Курмахама - страница 51
Во-первых, сидела она вовсе не на двуспальной кровати, а на разложенном шатком диване. Во-вторых, рядом с диваном у окна притулился старенький письменный стол, на котором громоздилась старомодная настольная лампа с огромным, установленным чуть набекрень, абажуром. Рядом со столом стоял стул, с брошенным на его спинку цветастым летним платьем. На противоположной от дивана стороне комнаты обнаружились платяной шкаф и кровать, на которой Елена различила силуэт спящей девушки, даже, скорее, девочки. Девочка лежала, широко раскинув руки и ноги, лицом к стене. Елена ахнула – ей показалось, что на кровати спала её сестра Иришка. Причём, на вид сестрёнке было не больше десяти лет.
– Как это может быть? – заметались в голове Елены торопливые, беспокойные мысли, но раздумья не принесли ей и малейшей доли понимания, где она находится и что вообще с ней происходит. Она хорошо помнила больничную палату, где находился драгоценный её Генек. А также последние свои разговоры с Гореньковым и со Светланой, женой сына Владимира. Всё это было только вчера, воспоминания ещё не успели остыть. И в то же время сейчас реальностью для неё стали: определённо знакомая и всё же непривычная обстановка вокруг, собственные длинные волосы и вот эта девчушка, сопящая рядом… Сон это или не сон?
Чтобы обрести почву под ногами Елена осторожно поднялась с дивана и подошла к спящей девочке. Она присела на корточки и поправила сбившееся на пол одеяло. Девчушка завозилась, повернулась лицом к Елене, но так и не проснулась. Без сомнений это была Иришка, сестра Елены, которую она не видела, Бог знает сколько времени. Причём, именно десятилетняя версия Иришки. Точно повинуясь неведомому импульсу, Елена на цыпочках отошла от кровати сестрёнки и выглянула из окна.
На дворе занималось раннее летнее утро. Окно, у которого замерла Елена, было совсем низко над землёй – этаж третий, не более. Где-то на горизонте маячили заводские трубы, довольно много труб, из некоторых валил разной густоты дым. Встающее навстречу новому дню солнышко освещало частично поросший травой пустырь под сенью большого раскидистого тополя. На пустыре прямо на его середине стояла песочница, сколоченная из грубых, плохо окрашенных досок, песка в ней не было, зато из центра торчал поломанный накренившийся грибок, действительно напоминающий трухлявый мухомор. Рядом с песочницей Елена обнаружила сломанную лавку, состоящую из двух бетонных, неровно стоящих боковин, некогда соединённых между собой деревянными брусками.

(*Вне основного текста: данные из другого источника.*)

import Summits.Ventures.LatticeQCDFlow.Scaling.SwapGraphRateLaw

/-!
HONEST FRAMING: exact (Metropolis-corrected) sampling algorithms for lattice gauge theory; figures
of merit are autocorrelation/cost numbers at stated couplings and volumes; no continuum-physics
claim.

# ExchangeCostLaw — COST ACCOUNTING FOR THE HOT-ONLY EXCHANGE SCHEME: IF A SWAP STEP COSTS `κ_s` AND A HOT UPDATE
# `κ_u`, THEN FOR EVERY SWAP FRACTION `t` THE COST OF ONE RELAXATION TIME IS AT LEAST `κ_s/a + κ_u/b` (SWAP COST OVER
# SWAP THROUGHPUT PLUS UPDATE COST OVER TUNNELLING THROUGHPUT — THE TWO COSTS ADD, THEY DO NOT TRADE), AND THE
# BALANCED FRACTION BRINGS IT BELOW `(κ_s/a′ + κ_u/b′)/p` (lean-2 GEN-23, ours)

Venture-side (OURS).  Cell `lqcd-flow` (pub-lqcd), unit `pub-lqcd-lean-2-g23`, 2026-08-26.  Chapter K, file 5: the
cell's figure of merit is relaxation PER COST, and the two moves of an exchange scheme have different prices (a swap is
an acceptance test on stored energies; a hot update is a sweep, or a flow evaluation).  Setting of
`Scaling/SwapGraphRateLaw` (K3): the hot-only scheme `P_t = t·ptGraphSwap μ e 1 + (1−t)·prodKernel 𝟙_{k=0} M` on an edge
list of `m` entries (`h` at the hot level, every hub edge `≥ c` times), one-sided domination `p`, hot Poincaré constant
`γ₀`, a set `A` with `μ_k(A)μ_k(Aᶜ) ≥ v`; throughputs `a = h·min{μ_0(A),μ_0(Aᶜ)}/(mKv)`, `b = Q_0(A,Aᶜ)/((K+1)v)`
(ceiling side) and `a′ = c/(6m)`, `b′ = γ₀/(14K)` (floor side).  The mean cost of a step of `P_t` is
`tκ_s + (1−t)κ_u`; the cost of a relaxation time is `(tκ_s + (1−t)κ_u)/Gap(P_t)`.

## What is proved

* §1 real lemmas: `min_mul_cost_le` (`min{ta,(1−t)b}·(κ_s/a + κ_u/b) ≤ tκ_s + (1−t)κ_u`), `harmonic_mul_cost_eq`
  (`(ab/(a+b))·(κ_s/a + κ_u/b) = t⋆κ_s + (1−t⋆)κ_u` at `t⋆ = b/(a+b)`).
* §2 **`hotOnlyGraph_gap_mul_cost_le` (THE COST FLOOR OF A RELAXATION):** for EVERY `0 ≤ t ≤ 1` and `κ_s, κ_u ≥ 0`,
  `Gap(P_t)·(κ_s/a + κ_u/b) ≤ tκ_s + (1−t)κ_u` — one relaxation time costs at least `κ_s/a + κ_u/b`, whatever the
  split between swapping and updating.
* §3 **`hotOnlyGraph_cost_le_gap_mul` (THE BALANCED FRACTION):** at `t⋆ = b′/(a′+b′)`,
  `p·(t⋆κ_s + (1−t⋆)κ_u) ≤ Gap(P_{t⋆})·(κ_s/a′ + κ_u/b′)` — one relaxation time costs at most `(κ_s/a′ + κ_u/b′)/p`.

Reading (no numerics implied): for the uniform hub (`c = 1`, `m = h = K`) a relaxation costs between
`K·v·κ_s/min{μ_0(A),μ_0(Aᶜ)} + (K+1)·v·κ_u/Q_0(A,Aᶜ)` and `(6K·κ_s + 14K·κ_u/γ₀)/p`: order `K` swaps AND order `K/γ₀`
hot updates, additively — a cheaper or dearer hot sampler moves only its own term, and no retuning of the swap
fraction converts one budget into the other.  NOT CLAIMED: amortised training costs of a learned hot sampler (a
constant added to `κ_u` per use only under a stated amortisation schedule); parallel execution of swaps; anything
measured.  Literature grade (cell rule): OWN COMPOSITION (K3 + arithmetic); nothing cited as a fact; no new bib keys.
-/

noncomputable section

open Finset Function
open Literature.Probability.MarkovChains

namespace Summit.Ventures.LatticeQCDFlow.Scaling

/-! ## §1 Two real lemmas -/

/-- **`min{t·a, (1−t)·b}·(κ_s/a + κ_u/b) ≤ t·κ_s + (1−t)·κ_u`** for `a, b > 0`, `κ_s, κ_u ≥ 0` (any real `t`): each
cost is paid at its own throughput. [ours] -/
theorem min_mul_cost_le {a b κs κu t : ℝ} (ha : 0 < a) (hb : 0 < b) (hκs : 0 ≤ κs) (hκu : 0 ≤ κu) :
    min (t * a) ((1 - t) * b) * (κs / a + κu / b) ≤ t * κs + (1 - t) * κu := by
  have h1 : min (t * a) ((1 - t) * b) * (κs / a) ≤ t * κs :=
    calc min (t * a) ((1 - t) * b) * (κs / a) ≤ t * a * (κs / a) :=
          mul_le_mul_of_nonneg_right (min_le_left _ _) (div_nonneg hκs ha.le)
      _ = t * κs := by field_simp
  have h2 : min (t * a) ((1 - t) * b) * (κu / b) ≤ (1 - t) * κu :=
    calc min (t * a) ((1 - t) * b) * (κu / b) ≤ (1 - t) * b * (κu / b) :=
          mul_le_mul_of_nonneg_right (min_le_right _ _) (div_nonneg hκu hb.le)
      _ = (1 - t) * κu := by field_simp
  rw [mul_add]
  exact add_le_add h1 h2

/-- **At the balanced fraction `t⋆ = b/(a+b)` the harmonic rate pays exactly the mean step cost:**
`(ab/(a+b))·(κ_s/a + κ_u/b) = t⋆κ_s + (1−t⋆)κ_u`. [ours] -/
theorem harmonic_mul_cost_eq {a b : ℝ} (ha : 0 < a) (hb : 0 < b) (κs κu : ℝ) :
    a * b / (a + b) * (κs / a + κu / b) = b / (a + b) * κs + (1 - b / (a + b)) * κu := by
  have hab : a + b ≠ 0 := (add_pos ha hb).ne'
  field_simp
  ring

variable {S : Type*} [Fintype S] [DecidableEq S] {K m : ℕ} {μ : Fin (K + 1) → S → ℝ}
  {M : Fin (K + 1) → S → S → ℝ} {t : ℝ} {e : Fin m → Fin (K + 1) × Fin (K + 1)}

/-! ## §2 The cost floor of a relaxation, for every swap fraction -/

/-- **THE COST OF A RELAXATION TIME IS AT LEAST `κ_s/a + κ_u/b`:** hot-only updates, identity maps, any edge list with
`h ≥ 1` entries at the hot level, `μ_0(A), μ_0(Aᶜ), Q_0(A,Aᶜ) > 0`, `μ_k(A)μ_k(Aᶜ) ≥ v > 0` for all `k`, costs
`κ_s, κ_u ≥ 0`; for EVERY `0 ≤ t ≤ 1`:
**`Gap(P_t)·(κ_s/a + κ_u/b) ≤ t·κ_s + (1−t)·κ_u`**, `a = h·min{μ_0(A),μ_0(Aᶜ)}/(mKv)`, `b = Q_0(A,Aᶜ)/((K+1)v)`. [ours] -/
theorem hotOnlyGraph_gap_mul_cost_le [Nontrivial S] (hK : 1 ≤ K) (hm : 1 ≤ m) (he : ∀ r, (e r).1 ≠ (e r).2)
    (hh : 1 ≤ (univ.filter fun r : Fin m => (e r).1 = 0 ∨ (e r).2 = 0).card) (hμ : ∀ k x, 0 < μ k x)
    (hμ1 : ∀ k, ∑ u, μ k u = 1) (hM : ∀ k, IsRowStochastic (M k)) (hMrev : ∀ k, DetailedBalance (μ k) (M k))
    (ht0 : 0 ≤ t) (ht1 : t ≤ 1) {A : Finset S} (hA0 : 0 < min (∑ u ∈ A, μ 0 u) (∑ u ∈ Aᶜ, μ 0 u))
    (hQ0 : 0 < edgeMeasure (μ 0) (M 0) A Aᶜ) {v : ℝ} (hvpos : 0 < v)
    (hv : ∀ k : Fin (K + 1), v ≤ (∑ u ∈ A, μ k u) * ∑ u ∈ Aᶜ, μ k u) {κs κu : ℝ} (hκs : 0 ≤ κs) (hκu : 0 ≤ κu) :
    spectralGap (tensorFun μ) (fun x y : Fin (K + 1) → S =>
        t * ptGraphSwap μ e (fun _ : Fin m => Equiv.refl S) x y
          + (1 - t) * prodKernel (fun k : Fin (K + 1) => if k = 0 then (1 : ℝ) else 0) M x y)
        * (κs / (((univ.filter fun r : Fin m => (e r).1 = 0 ∨ (e r).2 = 0).card : ℝ)
              * min (∑ u ∈ A, μ 0 u) (∑ u ∈ Aᶜ, μ 0 u) / (m * K * v))
            + κu / (edgeMeasure (μ 0) (M 0) A Aᶜ / (((K : ℝ) + 1) * v)))
      ≤ t * κs + (1 - t) * κu := by
  have hKpos : (0 : ℝ) < K := Nat.cast_pos.mpr (by omega)
  have hmpos : (0 : ℝ) < m := Nat.cast_pos.mpr (by omega)
  have hhpos : (0 : ℝ) < ((univ.filter fun r : Fin m => (e r).1 = 0 ∨ (e r).2 = 0).card : ℝ) := by exact_mod_cast hh
  have hw0 : ∀ k : Fin (K + 1), 0 ≤ (if k = 0 then (1 : ℝ) else 0) := fun k => by positivity
  have hidle : ∀ k : Fin (K + 1), k ≠ 0 → (if k = 0 then (1 : ℝ) else 0) * edgeMeasure (μ k) (M k) A Aᶜ = 0 :=
    fun k hk => by rw [if_neg hk, zero_mul]
  set a := ((univ.filter fun r : Fin m => (e r).1 = 0 ∨ (e r).2 = 0).card : ℝ) * min (∑ u ∈ A, μ 0 u) (∑ u ∈ Aᶜ, μ 0 u)
    / (m * K * v) with ha_def
  set b := edgeMeasure (μ 0) (M 0) A Aᶜ / (((K : ℝ) + 1) * v) with hb_def
  have ha : 0 < a := by positivity
  have hb : 0 < b := by positivity
  set G := spectralGap (tensorFun μ) (fun x y : Fin (K + 1) → S =>
      t * ptGraphSwap μ e (fun _ : Fin m => Equiv.refl S) x y
        + (1 - t) * prodKernel (fun k : Fin (K + 1) => if k = 0 then (1 : ℝ) else 0) M x y) with hG
  have h1 := dilutedHandover_spectralGap_le (φ := fun _ : Fin m => Equiv.refl S) hK hm he hμ hμ1 hM hMrev hw0
    hotOnlyWeight_sum ht0 ht1 (fun _ _ => Iff.rfl) hvpos (fun k _ => hv k) hidle
  have h2 := hotOnlyGraph_spectralGap_le_tunneling (e := e) he hμ hμ1 hM hMrev ht0 ht1 hvpos hv
  have h1' : G ≤ t * a := by rw [hG, ha_def]; convert h1 using 1; ring
  have h2' : G ≤ (1 - t) * b := by rw [hG, hb_def]; convert h2 using 1; ring
  have hGle : G ≤ min (t * a) ((1 - t) * b) := le_min h1' h2'
  have hcost : 0 ≤ κs / a + κu / b := by positivity
  calc G * (κs / a + κu / b) ≤ min (t * a) ((1 - t) * b) * (κs / a + κu / b) :=
        mul_le_mul_of_nonneg_right hGle hcost
    _ ≤ t * κs + (1 - t) * κu := min_mul_cost_le ha hb hκs hκu

/-! ## §3 The balanced fraction pays at most `(κ_s/a′ + κ_u/b′)/p` -/

/-- **AT THE BALANCED FRACTION ONE RELAXATION TIME COSTS AT MOST `(κ_s/a′ + κ_u/b′)/p`:** with `a′ = c/(6m)`,
`b′ = γ₀/(14K)` and `t⋆ = b′/(a′+b′)` (every hub edge listed `≥ c ≥ 1` times, identity maps, one-sided domination
`p·μ_{k+1} ≤ μ_0`, hot Poincaré constant `γ₀`): **`p·(t⋆κ_s + (1−t⋆)κ_u) ≤ Gap(P_{t⋆})·(κ_s/a′ + κ_u/b′)`**. [ours] -/
theorem hotOnlyGraph_cost_le_gap_mul [Nontrivial S] (hK : 1 ≤ K) (hm : 1 ≤ m) (he : ∀ r, (e r).1 ≠ (e r).2) {c : ℕ}
    (hc : ∀ k : Fin K, c ≤ (univ.filter (fun r : Fin m => e r = ((0 : Fin (K + 1)), k.succ))).card) (hc1 : 1 ≤ c)
    (hμ : ∀ k x, 0 < μ k x) (hμ1 : ∀ k, ∑ u, μ k u = 1) (hM : ∀ k, IsRowStochastic (M k))
    (hMrev : ∀ k, DetailedBalance (μ k) (M k)) {p γ₀ : ℝ} (hp : 0 < p) (hp1 : p ≤ 1) (hγ₀ : 0 < γ₀)
    (hdom : ∀ (k : Fin K) (u : S), p * μ k.succ u ≤ μ 0 u)
    (hgap0 : ∀ g : S → ℝ, γ₀ * lawVariance (μ 0) g ≤ dirichletForm (μ 0) (M 0) g) {κs κu : ℝ} (hκs : 0 ≤ κs)
    (hκu : 0 ≤ κu) :
    p * ((γ₀ / (14 * K)) / (c / (6 * m) + γ₀ / (14 * K)) * κs
          + (1 - (γ₀ / (14 * K)) / (c / (6 * m) + γ₀ / (14 * K))) * κu)
      ≤ spectralGap (tensorFun μ) (fun x y : Fin (K + 1) → S =>
          (γ₀ / (14 * K)) / (c / (6 * m) + γ₀ / (14 * K)) * ptGraphSwap μ e (fun _ : Fin m => Equiv.refl S) x y
            + (1 - (γ₀ / (14 * K)) / (c / (6 * m) + γ₀ / (14 * K)))
              * prodKernel (fun k : Fin (K + 1) => if k = 0 then (1 : ℝ) else 0) M x y)
        * (κs / (c / (6 * m)) + κu / (γ₀ / (14 * K))) := by
  have hKpos : (0 : ℝ) < K := Nat.cast_pos.mpr (by omega)
  have hmpos : (0 : ℝ) < m := Nat.cast_pos.mpr (by omega)
  have hcpos : (0 : ℝ) < c := Nat.cast_pos.mpr (by omega)
  have hfloor := hotOnlyGraph_spectralGap_ge_balanced (M := M) hK hm he hc hc1 hμ hμ1 hM hMrev hp hp1 hγ₀
    hdom hgap0
  set a' : ℝ := c / (6 * m) with ha'
  set b' : ℝ := γ₀ / (14 * K) with hb'
  have ha'pos : 0 < a' := by positivity
  have hb'pos : 0 < b' := by positivity
  have hcost : 0 ≤ κs / a' + κu / b' := by positivity
  calc p * (b' / (a' + b') * κs + (1 - b' / (a' + b')) * κu)
      = p * (a' * b' / (a' + b')) * (κs / a' + κu / b') := by
        rw [← harmonic_mul_cost_eq ha'pos hb'pos κs κu]; ring
    _ ≤ _ := mul_le_mul_of_nonneg_right hfloor hcost

end Summit.Ventures.LatticeQCDFlow.Scaling

end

К настоящему моменту от всех брусков на лавке оставались всего две жердочки, одна наверху, на ней сидели, другая внизу, туда ставили ноги. Наверно потому подростки и не доламывали окончательно эту лавку, потому что привыкли собираться и сидеть на ней вечерами, как курицы на насесте.
«Не помню, чтобы я когда-то играла в песочнице или сидела на лавке, – припомнила Елена, с волнением изучая милый сердцу, пусть и убогий заоконный пейзаж, – мы с подружками всегда играли около тополя. За неимением в моём родном Серпске других мест для времяпрепровождения, прорыли под корнями бедного великана кучу всевозможных ямок, оголив при этом толстые корни. Помню, как к этому тополю летом чуть ли не каждый день девчонки приносили старые детские одеяльца, кукол, игрушечную посуду и самозабвенно играли, представляя себя родителями или принцессами. Боже, как давно это всё было! Но вот он, старый тополь, жив и здоровёхонек. И даже не выглядит очень древним. А трубы за окном – это завод, на котором трудятся родители. Совсем близко от дома, поэтому в квартире нередко пахнет какой-то гарью».